21/03/23 01:19:54 INFO client.RequestHedgingRMFailoverProxyProvider: Created wrapped proxy for [rm1, rm2]
21/03/23 01:19:56 INFO skein.ApplicationMaster: gRPC server started at epod123.vgt.vito.be:39279
21/03/23 01:19:58 INFO skein.ApplicationMaster: WebUI server started at epod123.vgt.vito.be:35316
21/03/23 01:19:58 INFO skein.ApplicationMaster: Registering application with resource manager
21/03/23 01:19:58 INFO client.RequestHedgingRMFailoverProxyProvider: Looking for the active RM in [rm1, rm2]...
21/03/23 01:19:58 INFO client.RequestHedgingRMFailoverProxyProvider: Found active RM [rm2]
21/03/23 01:20:00 INFO client.RequestHedgingRMFailoverProxyProvider: Created wrapped proxy for [rm1, rm2]
21/03/23 01:20:00 INFO client.AHSProxy: Connecting to Application History server at epod-master3.vgt.vito.be/192.168.207.58:10200
21/03/23 01:20:00 INFO client.RequestHedgingRMFailoverProxyProvider: Looking for the active RM in [rm1, rm2]...
21/03/23 01:20:01 INFO client.RequestHedgingRMFailoverProxyProvider: Found active RM [rm2]
21/03/23 01:20:01 INFO skein.ApplicationMaster: Initializing service 'dask.worker'.
21/03/23 01:20:18 WARN skein.ApplicationMaster: Application master shutdown by external signal. This usually means that the application was killed by a user/administrator, or that the application master memory limit was exceeded. See the diagnostics for more information.
21/03/23 01:20:18 INFO skein.ApplicationMaster: Unregistering application with status FAILED
21/03/23 01:20:18 WARN ipc.Client: Exception encountered while connecting to the server : org.apache.hadoop.ipc.RemoteException(org.apache.hadoop.ipc.StandbyException): Operation category READ is not supported in state standby. Visit https://s.apache.org/sbnn-error
21/03/23 01:20:18 INFO skein.ApplicationMaster: Deleted application directory hdfs://hacluster/user/luc/.skein/application_1611572280718_138530
quasiben commented 3 years ago

Can you describe a bit more of your setup ? Are you on an edge node ? Can you navigate to the YARN WebUI ? It seems like a networking issue still. Perhaps a way of confirming this is submitting a different yarn job ?

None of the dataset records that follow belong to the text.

/-- THE PAYOFF — ZERO AT A FLAT TOP CONFIGURATION: for a representation `σ` without non-zero fixed vectors,
covariant steps commuting with `σ`, and an integrand equivariant at level `m`, the K-step output VANISHES at every
level-(m+n) configuration `ω₀` along whose orbit it is constant (e.g. `ω₀` rotation-fixed: the unit / flat exterior
configuration). [folklore] -/
theorem iter_apply_eq_zero {ρ : ∀ j, G → Ω j → Ω j} (σ : G → E ≃L[ℝ] E)
    (hσ : T4AdInvariant.NoFixedVector fun g => ((σ g : E →L[ℝ] E) : E →ₗ[ℝ] E))
    {T : ∀ j, HOp (Ω j) (Ω (j + 1)) E} (hT : ∀ j, HCovariant (ρ j) (ρ (j + 1)) (T j))
    (hc : ∀ j g, HCommutesWith (σ g) (T j)) (m n : ℕ) {F : Ω m → E} (hF : Equivariant (ρ m) (fun g => σ g) F)
    {ω₀ : Ω (m + n)} (hfix : ∀ g, iter T m n F (ρ (m + n) g ω₀) = iter T m n F ω₀) : iter T m n F ω₀ = 0 :=
  hσ _ fun g => fixed_of_equivariant (equivariant_iter hT hc m n hF) hfix g

/-- At a configuration FIXED by the top-level action the constancy clause of `iter_apply_eq_zero` is automatic.
[folklore] -/
theorem iter_apply_eq_zero_of_fixed {ρ : ∀ j, G → Ω j → Ω j} (σ : G → E ≃L[ℝ] E)
    (hσ : T4AdInvariant.NoFixedVector fun g => ((σ g : E →L[ℝ] E) : E →ₗ[ℝ] E))
    {T : ∀ j, HOp (Ω j) (Ω (j + 1)) E} (hT : ∀ j, HCovariant (ρ j) (ρ (j + 1)) (T j))
    (hc : ∀ j g, HCommutesWith (σ g) (T j)) (m n : ℕ) {F : Ω m → E} (hF : Equivariant (ρ m) (fun g => σ g) F)
    {ω₀ : Ω (m + n)} (hω₀ : ∀ g, ρ (m + n) g ω₀ = ω₀) : iter T m n F ω₀ = 0 :=
  iter_apply_eq_zero σ hσ hT hc m n hF fun g => by rw [hω₀ g]

/-- THE 𝔰𝔲(2) COORDINATE INSTANCE: a conjugation-equivariant (`T4AdInvariant.ConjEquivariant`), pointwise
traceless 2 × 2-matrix-valued insert at level `m`, pushed through `n` covariant steps commuting with conjugation and
preserving tracelessness, has output ZERO at every top configuration along whose orbit the output is constant —
(k1) of `T4AdInvariant` (`pi_traceless_eq_zero_of_conj_invariant`) supplies the absence of fixed vectors.
[folklore] -/
theorem iter_apply_eq_zero_of_conjEquivariant {ρ : ∀ j, Matrix.specialUnitaryGroup (Fin 2) ℂ → Ω j → Ω j}
    {T : ∀ j, HOp (Ω j) (Ω (j + 1)) (Fin 2 → Fin 2 → ℂ)} (hT : ∀ j, HCovariant (ρ j) (ρ (j + 1)) (T j))
    (hc : ∀ j g, HCommutesWith (T4NestedCovariance.conjEquiv g) (T j))
    (htrT : ∀ j (F : Ω j → Fin 2 → Fin 2 → ℂ), (∀ ω, F ω 0 0 + F ω 1 1 = 0) →
      ∀ ω', T j F ω' 0 0 + T j F ω' 1 1 = 0)
    (m n : ℕ) {F : Ω m → Fin 2 → Fin 2 → ℂ} (hF : T4AdInvariant.ConjEquivariant (ρ m) F)
    (htr : ∀ ω, F ω 0 0 + F ω 1 1 = 0) {ω₀ : Ω (m + n)}
    (hfix : ∀ g, iter T m n F (ρ (m + n) g ω₀) = iter T m n F ω₀) : iter T m n F ω₀ = 0 := by
  have hF' : Equivariant (ρ m) (fun g => T4NestedCovariance.conjEquiv g) F := fun g ω => by
    simpa only [T4NestedCovariance.conjEquiv_apply] using hF g ω
  have heq := equivariant_iter hT hc m n hF'
  refine T4AdInvariant.pi_traceless_eq_zero_of_conj_invariant _ (traceless_iter htrT m n htr ω₀) fun U hU => ?_
  have h := fixed_of_equivariant heq hfix ⟨U, hU⟩
  simpa only [T4NestedCovariance.conjEquiv_apply, Subtype.coe_mk] using h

lucio-f commented 3 years ago

Sure, thank you for your replies. I am submitting my application from an edge node by simply running python test.py, and I can also see the YARN WebUI from there. I tried to submit the simple hello_world Skein application just to check if there were any problem with that and it worked without any issue.

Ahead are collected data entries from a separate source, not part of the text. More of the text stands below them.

import Literature.Geometry.Kaehler.ComplexTorusCentralizerRosati
import Literature.Geometry.Kaehler.ComplexTorusKaehlerCone
import Literature.Geometry.Kaehler.ComplexTorusDivisorClasses
import Literature.LinearAlgebra.Alternating.DerivationExtension
import Mathlib.LinearAlgebra.BilinearForm.Orthogonal
import HarnessLib

/-!
# Looijenga–Lunts 1997 §3: `End⁰(X)^±`, the Lie ideal `𝔲(X)` of the Rosati anti-invariants, and the last clause of
# Proposition (3.6) — `End⁰(X) = (the Lie ideal generated by End⁰(X)^+) × 𝔲(X)`

Layer `Literature/Geometry/Kaehler`, namespace `Literature.Geometry.Kaehler.ComplexTorus`; lane `lit-hodgefound` (Track 2
foundations library, Layer A), skeleton seat `lit-hodgefound-skel-1` (generation 25), row **A1-53** of
`run/shared/lean/pub/lit-hodgefound/SKELETON.md` — the `End⁰(X)`-side of Looijenga–Lunts' Proposition (3.6) on the abelian
variety example (sequel of rows A1-50 `ComplexTorusNeronSeveriLieBracket.lean`, (3.5), and A1-52
`ComplexTorusPolarizationsSingleOrbit.lean`, the sentence before (3.6)).  Definitions WITH BODIES and theorems only: no named
fact, no `sorry` (net debt `0`).  A junction of tree records, consumed BY NAME, nothing restated:

* `ComplexTorusRosati` (A2, P-pre-07): `End⁰(X) = End_ℚ(X) = endAlgRat Φ ⊆ M_ι(ℚ)` (rational representation), the Rosati
  involution `rosati G A = G⁻¹ ᵗA G` with `rosati_mul`, `rosati_rosati`, `rosati_one`, `trace_rosati`, `rosati_eq_iff`,
  `rosati_mem_endAlgRat`, **`rosatiTraceForm_pos`** (Lange Thm. 2.4.9: `Tr(A† A) > 0`), `isUnit_det_of_map_ratCast`,
  `transpose_eq_neg_of_map_ratCast`, `IsRiemannForm.exists_ratMatrix_latticeGram`;
* A2-31 `ComplexTorusNeronSeveriEndomorphisms`: `NS_ℚ(X) = neronSeveriQ Φ`, `ratGram`, `map_ratGram`, `ratGram_add/_smul`,
  `ratGram_eq_of_map_eq`, `symmEndRat`, `nsToEnd` (Lange's `φ : L ↦ φ_{L₀}⁻¹ φ_L`), `nsToEnd_mem_symmEndRat`,
  **`exists_nsToEnd_eq`** (Prop. 2.4.12: `φ` is onto `End^s_ℚ(X)`), `exists_nsmul_mem_neronSeveriGroup`;
* `ComplexTorusCentralizerRosati` (addendum): **`rosati_mul_right_eq_conj`** (`†_{Gα} β = α⁻¹ (†_G β) α`, Milne §1);
* `ComplexTorusKaehlerCone` (Huybrechts Cor. 3.1.8 / Ex. 3.2.12 for tori): `isRiemannForm_iff_neg_mem_kaehlerCone`,
  **`exists_forall_lt_smul_add_mem_kaehlerCone`** ("`tα + β` is a Kähler class for `t ≫ 0`");
* (§9 only) `LinearAlgebra/Alternating/DerivationExtension` (p06): the derivation extension **`adAlt T`** of an
  endomorphism `T` of `H₁(X; ℝ) = E` to `k`-covectors (`adAlt_apply_two`, the Leibniz rule `adAlt_wedge`,
  `adAlt_of_degree_zero`, `adAlt_smul_right`, `compContinuousAlternatingMap_adAlt`); `ComplexTorusAnalyticCharpoly`:
  `analyticRepReal Φ Φ B = Φ ∘ B ∘ Φ⁻¹` (a real matrix read on `E`); `ComplexTorusHodgeClasses`: `ofRealForm`,
  `neronSeveriGroup Φ = NS(X)`; A4-15 `ComplexTorusDivisorClasses`: `wedgeFamily`, **`divisorClasses Φ p = Dᵖ(X)`** (the
  `ℚ`-span of the wedge monomials of `NS(X)`-classes: the degree-`2p` part of the subalgebra generated by `NS(X)`);
* Mathlib `LinearMap.BilinForm.orthogonal`, `orthogonal_orthogonal`, `isCompl_orthogonal_iff_disjoint`,
  `LieSubmodule.lieSpan`, `LieRing.ofAssociativeRing` (file-local instance, §8 only).

## Sources, VERBATIM

E. Looijenga, V. A. Lunts, *A Lie algebra attached to a projective variety*, Invent. Math. **129** (1997) 361–412, §3
(held text `paper:arxiv-alg-geom_9604014`, p0014 and p0016):

> (p0014 L58–L62) "Let us write `End⁰(X)^±` for the `±1`-eigen space of `†` in `End⁰(X)`. Since `†` is an
> anti-involution, `End⁰(X)^-` is a Lie subalgebra of `End⁰(X)` and `End⁰(X)^+` is a module of this Lie algebra."
>
> (L63–L68) "The group of units `(End(X) ⊗ ℝ)^×` acts on `NS(X) ⊗ ℝ` and it is well-known that the polarisations are
> contained in a single orbit. So the Rosati involutions are all conjugate under `(End(X) ⊗ ℝ)^×`. **Let `𝔲(X)` denote the
> set of elements in `End⁰(X)` that are anti-invariant with respect to all Rosati involutions. This is clearly a Lie ideal
> in `End⁰(X)`.**"
>
> (L70–L76) "**(3.6) Proposition.** The Néron–Severi Lie algebra of the abelian variety `X` is of Jordan type. Its degree
> `2` summand is canonically isomorphic to `NS(X) ⊗ ℚ`. Its degree `0` summand can be identified with the Lie ideal of
> `End⁰(X)` that is generated by `End⁰(X)^+` and this isomorphism makes `h` correspond to a scalar operator in `End⁰(X)`.
> **Moreover, `End⁰(X) = 𝔤_NS(X; ℚ)_0 × 𝔲(X)`.**"
>
> (proof, L87–L94) "If `σ ∈ End⁰(X)^-` and `τ ∈ End⁰(X)^+`, then `Tr(στ) = Tr((στ)†) = Tr(-τσ) = -Tr(στ)` (here `Tr`
> denotes the `ℚ`-trace). This shows that `End⁰(X)^-` is the the orthoplement of `End⁰(X)^+` in `End⁰(X)` with respect
> to the trace form. So `𝔲(X)` is the orthogonal complement of the span of the elements fixed by some Rosati involution.
> This orthoplement is an ideal as well and hence equal to `𝔤_NS(X)_0`."
>
> (p0016 L85–L88) "let us observe that `𝔲(X)` kills the Néron–Severi group, hence kills the subalgebra of `Hdg(X)`
> generated by this group. So as soon as `𝔲(X)` acts nontrivially on `Hdg(X)`, `X` will have Hodge classes that are not
> in this subalgebra."

Inputs, also printed: H. Lange, *Abelian Varieties over the Complex Numbers* (2023), §2.4.1 Lemma 2.4.1 (`'` is an
anti-involution of `End_ℚ(X)`), **Theorem 2.4.9** ("`(f, g) ↦ Tr_r(f'g)` is a positive definite symmetric bilinear
form"), §2.4.2 **Prop. 2.4.12** ("`φ : NS_ℚ(X) → End^s_ℚ(X)`, `L ↦ φ_{L₀}⁻¹ φ_L` is an isomorphism"); J. S. Milne,
*Lefschetz classes on abelian varieties*, Duke Math. J. **96** (1999), §1 p. 642 ("the involution defined by `D′` (if also
ample) is `β ↦ α⁻¹ β† α`"); D. Huybrechts, *Complex Geometry* (2005), Exercise 3.2.12 ("`tα + β` is a Kähler class for
`t ≫ 0`").

## Reading (dictionary) — what `End⁰(X)`, `†`, `Tr`, `𝔲(X)`, "generated by", "×" are here

`X = E/Φ(ℤ^ι)` is a complex torus (period isomorphism `Φ : ℝ^ι ≃L[ℝ] E`) ADMITTING A POLARISATION (an abelian variety),
read in lattice coordinates: `H₁(X; ℚ) = Λ ⊗ ℚ = ℚ^ι`, `End⁰(X) = End_ℚ(X) = endAlgRat Φ` (the rational matrices commuting
with the complex structure), used as the TYPE `↥(endAlgRat Φ)` (a `ℚ`-algebra); a polarisation is a Riemann form `η`
(`IsRiemannForm Φ η`: type `(1,1)`, integral on the lattice, `η(iu, u) > 0`) with RATIONAL Gram matrix `G`
(`G.map Rat.cast = latticeGram Φ η`; it exists, `IsRiemannForm.exists_ratMatrix_latticeGram`); its Rosati involution is
`A ↦ A† = rosati G A = G⁻¹ ᵗA G` (the `ℚ`-linear map `rosatiQ`), `End⁰(X)^± = rosatiSymm Φ G`, `rosatiSkew Φ G`;
"`Tr` denotes the `ℚ`-trace" = `Matrix.trace` on `M_ι(ℚ)`, the trace form `endTraceForm Φ A B = Tr(AB)`;
`𝔲(X) = rosatiAntiInvariants Φ` (anti-invariant for the Rosati involution of EVERY polarisation);
`S = rosatiSymmSpan Φ` ("the span of the elements fixed by some Rosati involution");
`I = rosatiSymmIdeal Φ G₀ := End⁰(X)^+ + [End⁰(X)^+, End⁰(X)^+]`, proved to be "the Lie ideal of `End⁰(X)` that is
generated by `End⁰(X)^+`" (smallest `ad`-stable subspace containing `End⁰(X)^+`, `rosatiSymmIdeal_le`; Mathlib's
`LieSubmodule.lieSpan`, `rosatiSymmLieIdeal_eq_lieSpan`) and independent of `L₀`; the Lie bracket is the ring commutator
`⁅A, B⁆ = AB - BA` (`Ring.lie_def`); "`×`" = complementary subspaces, both Lie ideals, with `⁅I, 𝔲(X)⁆ = 0`.

## Contents

* §1 (L58–L62) `rosatiSymm`, `rosatiSkew`, `rosatiQ` (+ `_mul`, `_rosatiQ`, `_one`, `_lie`); `End⁰ = E^+ ⊕ E^-`
  (`isCompl_rosatiSymm_rosatiSkew`); **`lie_mem_rosatiSkew`** ("`End⁰(X)^-` is a Lie subalgebra"),
  **`lie_mem_rosatiSymm_of_skew_of_symm`** ("`End⁰(X)^+` is a module of this Lie algebra"), `lie_mem_rosatiSkew_of_symm_of_symm`,
  `mul_add_mul_mem_rosatiSymm` (Jordan product).
* §2 (L87–L92) `endTraceForm` (symmetric, invariant `Tr(⁅A,B⁆C) = Tr(A⁅B,C⁆)`),
  **`endTraceForm_eq_zero_of_mem_rosatiSkew_of_mem_rosatiSymm`** (the printed computation `Tr(στ) = 0`),
  `endTraceForm_rosatiQ_self_pos` / `endTraceForm_nondegenerate` (Lange 2.4.9),
  **`mem_rosatiSkew_iff_forall_endTraceForm_eq_zero`** / **`rosatiSkew_eq_orthogonal_rosatiSymm`** ("`End⁰(X)^-` is the
  orthoplement of `End⁰(X)^+`"), `rosatiSymm_eq_orthogonal_rosatiSkew`.
* §3 (L63–L66, Milne) the transporter `γ = φ_{L₀}⁻¹ φ_{L₁} = G₀⁻¹ G₁ ∈ End⁰(X)^{+,L₀}` (`transporter`),
  **`rosati_eq_conj_inv_mul`** (`†₁ = Ad(γ⁻¹) ∘ †₀`), **`mem_rosatiSymm_iff_transporter_mul_mem`** /
  `mem_rosatiSkew_iff_transporter_mul_mem` (`E^{±,L₁} = {A | γA ∈ E^{±,L₀}}`).
* §4 **`exists_isRiemannForm_smul_add`** (`N η₀ + m θ` is a polarisation, `θ ∈ NS_ℚ(X)`),
  **`span_setOf_isRiemannForm_eq_neronSeveriQ`** (the polarisations span `NS_ℚ(X)`), `polTransporters`,
  **`span_polTransporters_eq_rosatiSymm`** (the transporters span `End⁰(X)^+`).
* §5 (L66–L68, p0016 L85) **`rosatiAntiInvariants`** = `𝔲(X)`; **`mem_rosatiAntiInvariants_iff_forall_commute`**
  (`𝔲(X) = E^{-,L₀} ∩ C(E^{+,L₀})` for ANY single polarisation `L₀`); **`lie_mem_rosatiAntiInvariants`** ("clearly a Lie
  ideal"); **`mem_rosatiAntiInvariants_iff_forall_neronSeveriQ`** (`A ∈ 𝔲(X) ⟺ ᵗA G_θ + G_θ A = 0` for all `θ ∈ NS_ℚ(X)`:
  "`𝔲(X)` kills the Néron–Severi group") and the form-level `apply_mulVec_add_apply_mulVec_eq_zero`
  (`θ(ρ_r(A)u, v) + θ(u, ρ_r(A)v) = 0`).
* §6 (L73–L76, L92–L94) `rosatiSymmSpan` (`S`), **`rosatiAntiInvariants_eq_orthogonal_rosatiSymmSpan`** (`𝔲(X) = S^⊥`),
  `rosatiSymmIdeal` (`I`) with `lie_mem_rosatiSymmIdeal` (a Lie ideal) and `rosatiSymmIdeal_le` (generated by `E^+`),
  `rosatiSymmIdeal_eq_span_mul` (`I = span(E^+·E^+)`), **`rosatiSymmIdeal_eq_rosatiSymmSpan`** (`I = S`, so `I` is
  independent of `L₀`, `rosatiSymmIdeal_eq_rosatiSymmIdeal`; "this orthoplement is an ideal as well" —
  `lie_mem_rosatiSymmSpan`), `rosatiAntiInvariants_eq_orthogonal_rosatiSymmIdeal`,
  `disjoint_rosatiSymmIdeal_rosatiAntiInvariants`, **`isCompl_rosatiSymmIdeal_rosatiAntiInvariants`**
  (**`End⁰(X) = I ⊕ 𝔲(X)`**), `existsUnique_add_eq`, `finrank_rosatiSymmIdeal_add_finrank_rosatiAntiInvariants`,
  **`mul_comm_of_mem_rosatiSymmIdeal_of_mem_rosatiAntiInvariants`** / `lie_eq_zero_…` (`⁅I, 𝔲(X)⁆ = 0`), `lie_add_add_eq`
  (the bracket splits: a PRODUCT of Lie algebras).
* §7 consequences for the referee: commutative `End⁰(X)` ⇒ `𝔲(X) = End⁰(X)^-`, `I = End⁰(X)^+` (CM field: the purely
  imaginary elements; totally real: `0` — (3.7)'s exceptional case "purely imaginary scalars in `K`"); `End⁰(X)^+ = End⁰(X)`
  (trivial Rosati involution, e.g. `End⁰(X) = ℚ`) ⇒ `𝔲(X) = 0`, `I = End⁰(X)`; `1 ∈ I`, `1 ∉ 𝔲(X)`.
* §8 the same in Mathlib's `LieIdeal` language for the commutator Lie algebra of `End⁰(X)`
  (`attribute [local instance] LieRing.ofAssociativeRing`): `rosatiAntiInvariantsLieIdeal`, `rosatiSymmLieIdeal`,
  **`rosatiSymmLieIdeal_eq_lieSpan`** (`I = LieSubmodule.lieSpan ℚ End⁰(X) End⁰(X)^+`, verbatim "generated by"),
  **`isCompl_rosatiSymmLieIdeal_rosatiAntiInvariantsLieIdeal`**, **`lie_rosatiSymmLieIdeal_rosatiAntiInvariantsLieIdeal_eq_bot`**.
* §9 (p0016 L85–L86, "hence kills the subalgebra of `Hdg(X)` generated by this group"): for `A ∈ 𝔲(X)` the derivation
  `ad ρ_r(A)` of `⋀• H¹(X; ℝ) ⊗ ℂ` (`adAlt (analyticRepReal Φ Φ A_ℝ)`) kills every `θ ∈ NS_ℚ(X)`
  (**`adAlt_analyticRepReal_eq_zero_of_mem_rosatiAntiInvariants`**, real and complex-valued), every wedge monomial of
  killed `2`-forms (`adAlt_wedgeFamily_eq_zero`, Leibniz), hence all of `Dᵖ(X)` for every `p`
  (**`adAlt_analyticRepReal_eq_zero_of_mem_divisorClasses`**); L87–L88 "so as soon as `𝔲(X)` acts nontrivially on
  `Hdg(X)`, `X` will have Hodge classes that are not in this subalgebra":
  `not_mem_divisorClasses_of_adAlt_analyticRepReal_ne_zero`, **`divisorClasses_lt_hodgeClasses_of_adAlt_analyticRepReal_ne_zero`**
  (`Dᵖ(X) ⊊ H^{2p}_Hodge(X)` as soon as some `A ∈ 𝔲(X)` moves a Hodge class of degree `2p`).

## Proofs (where they are not the printed ones)

Looijenga–Lunts reach "`S` is an ideal, `𝔲(X) = S^⊥ = 𝔤_NS(X)_0^⊥`" through the Néron–Severi Lie algebra and the density
of the Rosati involutions in one conjugacy class.  Here, WITHOUT `𝔤_NS`: (a) by Milne's formula `†_L = Ad(γ_L⁻¹) ∘ †₀`
(`γ_L = φ_{L₀}⁻¹ φ_L`, the tree's `rosati_mul_right_eq_conj`) an element is anti-invariant under all Rosati involutions iff
it is `†₀`-anti-invariant and commutes with every `γ_L`; (b) the `γ_L` span `End⁰(X)^{+,L₀}` (Lange Prop. 2.4.12 plus
"the polarisations span `NS_ℚ(X)`", itself from the openness of the Kähler/ample cone, the tree's
`exists_forall_lt_smul_add_mem_kaehlerCone`), whence `𝔲(X) = E^{-,L₀} ∩ C(E^{+,L₀})`, a Lie ideal by Jacobi; (c)
`S = span(E^{+,L₀} · E^{+,L₀}) = E^+ + [E^+, E^+] = I` (`βγ_L ∈ E^{+,L}` for `β ∈ E^{+,L₀}`; `A = γ⁻¹(γA)` for
`A ∈ E^{+,L}`), so `I` is independent of `L₀` and `𝔲(X) = I^⊥`; (d) `I ∩ 𝔲(X) = 0` by the positivity `Tr(A†A) > 0`
(`A ∈ I ∩ I^⊥` with `A† = -A` has `Tr(A†A) = -Tr(AA) = 0`), and `I ⊕ I^⊥ = End⁰(X)` by dimension
(`isCompl_orthogonal_iff_disjoint`); `[I, 𝔲(X)] = 0` because `𝔲(X)` commutes with `E^+`.

## Scope (faithfulness)

1. Of Proposition (3.6) ONLY the last clause is formalised, and in the following form: with `𝔤_NS(X; ℚ)_0` replaced by
   (3.6)'s own description of it — "the Lie ideal of `End⁰(X)` that is generated by `End⁰(X)^+`", the `I` above —
   `End⁰(X) = I ⊕ 𝔲(X)` with `I`, `𝔲(X)` commuting Lie ideals.  The Néron–Severi Lie algebra `𝔤_NS(X)` itself, "of Jordan
   type", "degree `2` summand ≅ `NS(X) ⊗ ℚ`", the isomorphism `𝔤_NS(X; ℚ)_0 ≅ I` and "`h` ↦ a scalar operator" are NOT
   claimed (they need Looijenga–Lunts (1.6)); nor is the density clause of the printed proof.
2. "all Rosati involutions" = the Rosati involutions of all polarisations (Riemann forms: integral, positive, type `(1,1)`);
   the hypotheses `hη₀ : IsRiemannForm Φ η₀`, `hG₀` supply ONE polarisation where a statement needs `X` to be an abelian
   variety (without any, the defining condition of `𝔲(X)` is vacuous: `rosatiAntiInvariants_eq_top_of_not_isAbelianVariety`).
3. "kills the Néron–Severi group" is proved as the vanishing of the derivation action `G ↦ ᵗA G + G A` of `End(H₁(X; ℚ))` on
   the Gram matrices of all of `NS_ℚ(X)` (and on the `2`-forms themselves); "hence kills the subalgebra of `Hdg(X)`
   generated by this group" is proved (§9) degree by degree, as the vanishing of the derivation `ad ρ_r(A)` of
   `⋀• H¹(X; ℝ) ⊗ ℂ = Alt^•_ℝ(E; ℂ)` on the tree's `divisorClasses Φ p = Dᵖ(X)` (the degree-`2p` part of that subalgebra,
   `D⁰ = ℚ·1`) for every `p` — the action of `End(H₁)` on cohomology by derivations being the tree's `adAlt` (the
   differential of the pull-back action, `DerivationExtension`) — with "as soon as `𝔲(X)` acts nontrivially on `Hdg(X)`,
   `X` will have Hodge classes that are not in this subalgebra" as its contrapositive on `hodgeClasses Φ p`.  The
   `𝔤_NS(X)`-module structure of `Hdg(X)` and "This often happens when `𝔲(X) ≠ 0` [Moonen–Zarhin]" are NOT formalised
   here.  Nothing in this file is a case of the Hodge conjecture.

## References

* [LooijengaLunts1997] E. Looijenga, V. A. Lunts, *A Lie algebra attached to a projective variety*, Invent. Math. 129
  (1997) 361–412, §3: before (3.6), (3.6) Proposition and its proof (arXiv p. 14), end of §3 (arXiv p. 16).
* [Lange2023AbelianVarietiesComplex] H. Lange, *Abelian Varieties over the Complex Numbers*, Springer (2023), §2.4.1
  Lemma 2.4.1, Theorem 2.4.9; §2.4.2 Prop. 2.4.12; §1.5.1.
* [Milne1999LefschetzClasses] J. S. Milne, *Lefschetz classes on abelian varieties*, Duke Math. J. 96 (1999) 639–675,
  §1 (p. 642) and Remark 1.4 (p. 644).
* [Huybrechts2005] D. Huybrechts, *Complex Geometry. An Introduction*, Springer (2005), §3.1 Cor. 3.1.8, §3.2
  Exercise 3.2.12.
-/

noncomputable section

quasiben commented 3 years ago

Can you add the env var DASK_LOGGING__DISTRIBUTED=debug to YarnCluster and see if there any useful debug output?

lucio-f commented 3 years ago

I added the env var DASK_LOGGING__DISTRIBUTED=debug to the edge node and then launched the script with deploy_mode="local" (if that is what you meant), but didn't see anything new.

lucio-f commented 3 years ago

I tried to run the Skein echo-server example and I think I have the same issue, so I don't think it is a problem with Dask-Yarn. Thank you for your support @quasiben.